The term lead time describes the time between initial code commitment to full deployment to production. When your team decides to implement a UI change, how long does this take to get into production? When your team implements a new security feature, how long does testing take before release?
Lead time is measured from when a team starts working on a code change to the moment it is in the production environment. Lead time can be further broken down by looking at what stage of change development is taking the longest. Is your team spending the most time in development or testing?
Mean Time to Recovery measures the time it takes to recover following an outage, service interruption, or product failure.

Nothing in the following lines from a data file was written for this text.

import Mathlib
import Summits.Ventures.PercRepro2.LocRows
import Summits.Ventures.PercRepro2.SwRow
import Summits.Ventures.PercRepro2.SwOut
import Summits.Ventures.PercRepro2.SwAllRow
import Summits.Ventures.PercRepro2.SwOutAll
import Summits.Ventures.PercRepro2.SwOutArmFlip
import Summits.Ventures.PercRepro2.SwOutArmThm
import Summits.Ventures.PercRepro2.SwOutCoreDefs
import Summits.Ventures.PercRepro2.SwOutBigBlockDefs
import Summits.Ventures.PercRepro2.SwOutMixedBaseDefs
import Summits.Ventures.PercRepro2.SwOutMixedBaseClasses
import Summits.Ventures.PercRepro2.SwOutMixedBaseHull
import Summits.Ventures.PercRepro2.SwOutMixedBaseDual
import Summits.Ventures.PercRepro2.SwOutMixedCore
import Summits.Ventures.PercRepro2.SwOutMixedCoreEdgeMap

/-!
# The non-leaking realisations are class points (blind cell PercRepro2, night-4 g18, 2026-08-27;
proofs/NIGHT4-G18.md §6, item (G1 ⇐) in the vocabulary of the classes)

`mixedReal_mem_outClass`: at a non-leaking point the realisation of a mixed base lies in the
outside class `outClass Us h ξ` of the region `Us ⊇ {h, u, p} ∪ arms` whenever the base does —
off the edges touching `Us` nothing is flipped (every class touches `u`, `p` or an arm), and the
hull of `h` lies in `{h, u, p} ∪ arms` (`hull_mixedReal_subset`).  Hence the block `blockC`
(`SwOutMixedCoreBlockThm`) is a subset of the class `swOutSide`'s region class.  Conversely
(`not_hull_subset_of_leakR`, item (G1 ⇒)): at a red-side leaking point the hull of `h` leaves the
region — through a red outside edge of `p`, or through a red dead edge into the blue h-piece and
one of its red boundary edges — under the non-degeneracy of NIGHT4-G17.md §4⁗ (an outside edge
and a dead edge at `p`; the outside neighbours of `p` and the boundary neighbours of the h-piece
outside the region).  The blue-side statement is its dual.
-/

namespace Summit.Ventures.PercRepro2

namespace BigBlock

open Hull LocRows

open scoped Classical

variable {V : Type*} {E : Type*}

section Class

variable {ι κ : Type*} {ends : E → Sym2 V} {σ : Config E} {h u p : V} {U : ι → Set V} {Ah : Set V}
  {F : κ → Set V} (hb : MixedBase ends σ h u p U Ah F)
include hb

omit hb in
/-- An edge not touching the region is in no class. -/
lemma mixedReal_eq_of_not_touches {Us : Set V}
    (hUs : {h} ∪ {u} ∪ {p} ∪ armsAll U Ah F ⊆ Us) {q : Pt ι κ} {e : E}
    (he : e ∉ touches ends Us) : mixedReal ends u p U Ah F σ q e = σ e := by
  have hu : u ∈ Us := hUs (Or.inl (Or.inl (Or.inr rfl)))
  have hp : p ∈ Us := hUs (Or.inl (Or.inr rfl))
  refine MixedBase.mixedReal_apply_none (fun j hj => he ?_) (fun hA => he ?_) (fun hUP => he ?_)
    (fun hX => he ?_) (fun k hk => he ?_)
  · obtain ⟨x, hx, y, hxy⟩ := hj
    exact ⟨x, hUs (Or.inr (Or.inl (Or.inl (Set.mem_iUnion.2 ⟨j, hx⟩)))), y, hxy⟩
  · obtain ⟨x, hx, y, hxy⟩ := hA
    exact ⟨x, hUs (Or.inr (Or.inl (Or.inr hx))), y, hxy⟩
  · exact ⟨u, hu, p, hUP⟩
  · obtain ⟨x, hpx, _, _⟩ := hX
    exact ⟨p, hp, x, hpx⟩
  · obtain ⟨x, hx, y, hxy⟩ := hk
    exact ⟨x, hUs (Or.inr (Or.inr (Set.mem_iUnion.2 ⟨k, hx⟩))), y, hxy⟩

/-- **The non-leaking realisations are class points**: with the base in the outside class of the
region, so is the realisation of every non-leaking point. -/
theorem MixedBase.mixedReal_mem_outClass [Fintype E] [DecidableEq E]
    (hup : ∃ e, ends e = s(u, p)) {Us : Set V}
    (hUs : {h} ∪ {u} ∪ {p} ∪ armsAll U Ah F ⊆ Us) {ξ : Config E}
    (hσ : ∀ e, e ∉ touches ends Us → σ e = ξ e) {q : Pt ι κ} (hqR : ¬ LeakR q)
    (hqB : ¬ LeakB q) : mixedReal ends u p U Ah F σ q ∈ outClass ends Us h ξ := by
  simp only [outClass, Finset.mem_filter, Finset.mem_univ, true_and]
  refine ⟨fun e he => ?_, fun x hx => hUs (hb.hull_mixedReal_subset hup hqR hqB hx)⟩
  rw [mixedReal_eq_of_not_touches hUs he]
  exact hσ e he

/-- `p` is in the red cluster of `h` when some u-arm is red and the u–p edges are red. -/
lemma MixedBase.p_mem_cluster_of_red (hup : ∃ e, ends e = s(u, p)) {q : Pt ι κ} {j : ι}
    (hj : q.1 j = true) (huP : q.2.2.1 = true) :
    p ∈ cluster ends (mixedReal ends u p U Ah F σ q) h := by
  obtain ⟨e, x, hex, hx⟩ := hb.u_adj_U j
  have hxc : x ∈ cluster ends (mixedReal ends u p U Ah F σ q) h :=
    cluster_mono (hb.insideConfig_U_le hj) h (hb.U_conn j x hx)
  have hred : mixedReal ends u p U Ah F σ q e = true := by
    rw [hb.mixedReal_U_red hj ⟨x, hx, u, ends_swap hex⟩]
    exact hb.u_red e x hex
  have huc := mem_cluster_of_edge hxc hred (ends_swap hex)
  obtain ⟨e', hup'⟩ := hup
  have hred' : mixedReal ends u p U Ah F σ q e' = true := by
    rw [hb.mixedReal_apply_UP hup', if_pos huP]
    exact hb.u_red e' p hup'
  exact mem_cluster_of_edge huc hred' hup'

/-- **(G1 ⇒) A red-side leaking point is not a class point**: its hull of `h` leaves the region
(through an outside edge of `p`, red, or through a dead edge and a boundary edge of the blue
h-piece, both red) — assuming `p` has an outside edge and a dead edge, the outside neighbours of
`p` and the boundary neighbours of the h-piece lie outside the region. -/
theorem MixedBase.not_hull_subset_of_leakR [Fintype E] [DecidableEq E]
    (hup : ∃ e, ends e = s(u, p)) {Us : Set V}
    (hext : ∃ e, e ∈ clsExt ends u p Ah)
    (hext_out : ∀ e x, ends e = s(p, x) → x ≠ u → x ∉ Ah → x ∉ Us)
    (hdead : ∃ e y, ends e = s(p, y) ∧ y ∈ Ah)
    (hbdry : ∀ y ∈ Ah, ∃ e z, ends e = s(y, z) ∧ z ≠ h ∧ z ≠ u ∧ z ≠ p ∧ z ∉ armsAll U Ah F ∧
      z ∉ Us)
    {q : Pt ι κ} (hq : LeakR q) :
    ¬ (hull ends (mixedReal ends u p U Ah F σ q) h ⊆ Us) := by
  intro hsub
  obtain ⟨⟨j, hj⟩, huP, hea⟩ := hq
  have hpc := hb.p_mem_cluster_of_red hup hj huP
  rcases hea with he | ha
  · -- the outside edges of `p` are red: an outside neighbour is in the hull
    obtain ⟨e, hx⟩ := hext
    have hcol : mixedReal ends u p U Ah F σ q e = true := by
      obtain ⟨x, hpx, hxu, hxA⟩ := hx
      rw [hb.mixedReal_apply_Ext ⟨x, hpx, hxu, hxA⟩, if_neg (by simp [he]),
        hb.ext_blue e x hpx hxu hxA]
      rfl
    obtain ⟨x, hpx, hxu, hxA⟩ := hx
    exact hext_out e x hpx hxu hxA (hsub (Or.inl (mem_cluster_of_edge hpc hcol hpx)))
  · -- the dead edges are red (the h-piece blue), and so are its boundary edges
    obtain ⟨e, y, hpy, hyA⟩ := hdead
    have hcol : mixedReal ends u p U Ah F σ q e = true := by
      rw [hb.mixedReal_apply_Ah ⟨y, hyA, p, ends_swap hpy⟩, if_neg (by simp [ha]),
        hb.dead_blue e y hpy hyA]
      rfl
    have hyc := mem_cluster_of_edge hpc hcol hpy
    obtain ⟨e', z, hyz, hzh, hzu, hzp, hzA, hzU⟩ := hbdry y hyA
    have hcol' : mixedReal ends u p U Ah F σ q e' = true := by
      rw [hb.mixedReal_apply_Ah ⟨y, hyA, z, hyz⟩, if_neg (by simp [ha]),
        hb.bdry_blue e' y z hyz (Or.inl (Or.inr hyA)) hzh hzu hzp hzA]
      rfl
    exact hzU (hsub (Or.inl (mem_cluster_of_edge hyc hcol' hyz)))

end Class

end BigBlock

end Summit.Ventures.PercRepro2
import Summits.ValiantsHypothesis.ValiantsHypothesis.Theorems.PolyaContinuedMonotoneCoverHardMixingBet

/-!
# Crux `MonotoneCoverHard` (stmt-ValiantsHypothesis-7421, route PolyaContinued, rank 2) — skeleton of
line `width-mixing` (PREPARED by prover val-width-7421-p4 g0, 2026-08-28; NOT registered — registering
it would replace the active line `width_cut` v2, a planner / director decision)

SHARPENING of the registered line `width_cut` v2 (one stub `stub_width` = the width bet).  Everything
below is in the tree (`Theorems/PolyaContinuedMonotoneCoverHard*.lean`, ns
`…Theorems.PolyaContinuedMonotoneCoverHard`):

* `monotoneCoverHard_of_widthBet : WidthBet → MonotoneCoverHard` (val-width-7421-p2, `…WidthBet`);
* **`widthBet_of_mixingWidthBet : MixingWidthBet → WidthBet`** and
  **`monotoneCoverHard_of_mixingWidthBet : MixingWidthBet → MonotoneCoverHard`** (val-width-7421-p4,
  `…MixingBet`), where `MixingWidthBet` is the width bet RESTRICTED TO LEVEL-MIXING COVERS — covers with
  two weight-nonzero perfect matchings reading the same variable `x_{kl}` at two different row levels.
  Reason: covers that are label-levelled on their used edges are row- or column-levelled
  (`rowLevelled_or_colLevelled_of_labelLevelled`, exchange identity + "cells meeting every permutation
  equally are a union of rows or of columns"), and those have ALL widths `≤ 2`
  (`width_le_two_of_rowLevelled` / `…colLevelled`, from `false_of_pure_fiber`: a PURE fiber has width
  `≤ 2`, by the fiber substitution `x ↦ x / 1 / 0` and the level-free one-level engine
  `no_pfaffian_cover_of_idleSplit` — Pólya signing, unimodular idle blocks, two constant-pivot Schur
  steps, Mignon–Ressayre), so they satisfy the bet's conclusion outright (`exists_balanced_level`,
  `varCount_eq`, `belowCount_eq`).
* Rungs in kernel: the crux HOLDS for graded covers (`no_quasipolynomial_graded_cover`), width-≤-2
  covers (`no_quasipolynomial_width_two_cover`), row- or column-levelled covers
  (`no_quasipolynomial_rowLevelled_cover` / `…colLevelled…`) and label-levelled covers
  (`no_quasipolynomial_labelLevelled_cover`) — every cover in print (Grenet, ABP / decision tree,
  Laplace, `K_{2,2}`-blocks) is label-levelled.
* Structural non-Pfaffian theorems in kernel (any size `m`): one level (`no_oneLevel_pfaffian_cover`),
  three hard lanes (`no_threeHardLanes_pfaffian_cover`), permanent tokens
  (`no_permanentTokens_pfaffian_cover`), lane sets / trio-as-a-set (`no_laneSet_pfaffian_cover` and its
  column / label-column transposes), pure fibers (`false_of_pure_fiber`, `false_of_fiber_lanes`), and
  the quantitative forms `sq_le_two_mul_card_activeRows`, `sq_le_two_mul_card_fiberRows` (every
  `T`-fiber spreads its `T`-labels over `≥ #T²/2` rows).

So this skeleton is two lines long: the crux follows BY NAME from the single stub `stub_width_mixing`.
Content of the bet: a LEVEL-MIXING label-bijective Pfaffian cover still has a balanced level of
polylog width.  The enemy is now named precisely: the same variable read at two levels (equivalently,
by the exchange facts, two edges with the same label at different levels on one alternating cycle).
First falsifier: ANY label-bijective Pfaffian cover of `per_n`, `n ≥ 3`, with a level of width `≥ 3`
— by `false_of_pure_fiber` such a level must mix; refuter `val-width-7421-d1` is searching
`per_3 / per_4`, `m ≤ 12`.  Calibration (honest): `MonotoneCoverHard` is OPEN, exactly for level-mixing
covers; VP ≠ VNP is not moved by this file.
-/

set_option linter.dupNamespace false

namespace Summit.ValiantsHypothesis.ValiantsHypothesis.Cruxes.MonotoneCoverHard.WidthMixing

open Summit.ValiantsHypothesis.ValiantsHypothesis.Theses.PolyaContinued
open Summit.ValiantsHypothesis.ValiantsHypothesis.Theorems.PolyaContinuedMonotoneCoverHard
  (monotoneCoverHard_of_mixingWidthBet)
open Literature.Computability.AlgebraicComplexity (perPoly)
open scoped Classical

/-- STUB — THE MIXING WIDTH BET: uniformly (`∃ d n₀`), for every label-bijective Pfaffian cover of
`per_n`, `n ≥ n₀`, on `m + m` vertices, every level function `g` on its used edges, and PROVIDED the
cover is LEVEL-MIXING (two weight-nonzero perfect matchings `τ, τ'` read the same variable `x_v` at rows
`i, i'` of different levels), some level `h ≥ 1` is balanced with widths
`c_h + c_{h-1} ≤ (log₂ m + d)^d`.  (Verbatim the hypothesis of `monotoneCoverHard_of_mixingWidthBet`.) -/
theorem stub_width_mixing :
    ∃ d n₀ : ℕ, ∀ (n m : ℕ) (E : Finset (Fin m × Fin m))
  (a : Fin m × Fin m → MvPolynomial (Fin n × Fin n) ℂ), n₀ ≤ n →
  (∃ s : Fin m × Fin m → ℂ, (∀ e, s e = 1 ∨ s e = -1) ∧
    (Matrix.of fun i j => if (i, j) ∈ E then MvPolynomial.C (s (i, j)) * MvPolynomial.X (i, j)
        else 0 : Matrix (Fin m) (Fin m) (MvPolynomial (Fin m × Fin m) ℂ)).det =
      (Matrix.of fun i j => if (i, j) ∈ E then MvPolynomial.X (i, j) else 0 :
        Matrix (Fin m) (Fin m) (MvPolynomial (Fin m × Fin m) ℂ)).permanent) →
  (∀ e, (∃ j, a e = MvPolynomial.X j) ∨ a e = 0 ∨ a e = 1) →
  perPoly (Fin n) ℂ =
    MvPolynomial.aeval a (Matrix.of fun i j => if (i, j) ∈ E then MvPolynomial.X (i, j) else 0 :
        Matrix (Fin m) (Fin m) (MvPolynomial (Fin m × Fin m) ℂ)).permanent →
  ∀ g : Fin m ⊕ Fin m → ℕ,
    (∀ τ : Equiv.Perm (Fin m), (∀ i, (i, τ i) ∈ E ∧ a (i, τ i) ≠ 0) → ∀ i,
      (∃ k, a (i, τ i) = MvPolynomial.X k) → g (Sum.inr (τ i)) = g (Sum.inl i) + 1) →
    (∀ τ : Equiv.Perm (Fin m), (∀ i, (i, τ i) ∈ E ∧ a (i, τ i) ≠ 0) → ∀ i,
      (¬ ∃ k, a (i, τ i) = MvPolynomial.X k) → g (Sum.inr (τ i)) = g (Sum.inl i)) →
    (∃ τ τ' : Equiv.Perm (Fin m), (∀ i, (i, τ i) ∈ E ∧ a (i, τ i) ≠ 0) ∧
      (∀ i, (i, τ' i) ∈ E ∧ a (i, τ' i) ≠ 0) ∧ ∃ (i i' : Fin m) (v : Fin n × Fin n),
        a (i, τ i) = MvPolynomial.X v ∧ a (i', τ' i') = MvPolynomial.X v ∧
        g (Sum.inl i) ≠ g (Sum.inl i')) →
    ∃ h ch cq : ℕ, 1 ≤ h ∧
      (∀ τ : Equiv.Perm (Fin m), (∀ i, (i, τ i) ∈ E ∧ a (i, τ i) ≠ 0) →
        n ≤ 3 * (Finset.univ.filter fun i : Fin m =>
            (∃ k, a (i, τ i) = MvPolynomial.X k) ∧ g (Sum.inl i) < h).card ∧
          3 * (Finset.univ.filter fun i : Fin m =>
            (∃ k, a (i, τ i) = MvPolynomial.X k) ∧ g (Sum.inl i) < h).card ≤ 2 * n) ∧
      (∀ τ : Equiv.Perm (Fin m), (∀ i, (i, τ i) ∈ E ∧ a (i, τ i) ≠ 0) →
        (Finset.univ.filter fun i : Fin m =>
          (∃ k, a (i, τ i) = MvPolynomial.X k) ∧ g (Sum.inl i) = h).card = ch) ∧
      (∀ τ : Equiv.Perm (Fin m), (∀ i, (i, τ i) ∈ E ∧ a (i, τ i) ≠ 0) →
        (Finset.univ.filter fun i : Fin m =>
          (∃ k, a (i, τ i) = MvPolynomial.X k) ∧ g (Sum.inl i) = h - 1).card = cq) ∧
      ch + cq ≤ (Nat.log 2 m + d) ^ d := by
  sorry

/-- THE PIECE `MonotoneCoverHard` BY NAME from the single stub. -/
theorem MonotoneCoverHard_of : MonotoneCoverHard :=
  monotoneCoverHard_of_mixingWidthBet stub_width_mixing

end Summit.ValiantsHypothesis.ValiantsHypothesis.Cruxes.MonotoneCoverHard.WidthMixing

This is measured from the initial moment of an outage until the incident team has recovered all services and operations. These events are unavoidable to a certain degree, although good management can significantly reduce the Mean Time Between Failure (MTBF). Because it’s impossible to avoid incidents completely, you need an incident plan that works.
Slow recovery times can impact your organization in more than one way. Your customers will experience a prolonged outage and will view your team negatively for not being able to get the incident resolved. You may lose customers, and the reputation of your brand may be diminished. Additionally, management is less likely to move in an experimental direction if the team cannot keep up with the current, supposedly stable software.
It’s great to have frequent deployments, but what’s the point if your team is constantly rolling back updates. Or even worse, if updates are causing incidents or outages. You should track all deployments that end up as incidents or get rolled back. This is known as the Change Failure Rate (CFR) and is measured as a percentage.
By tracking Change Failure R ate, you learn how often your team is going back to fix earlier deployments. This alerts you to a quality breakdown somewhere in the code development or deployment process itself.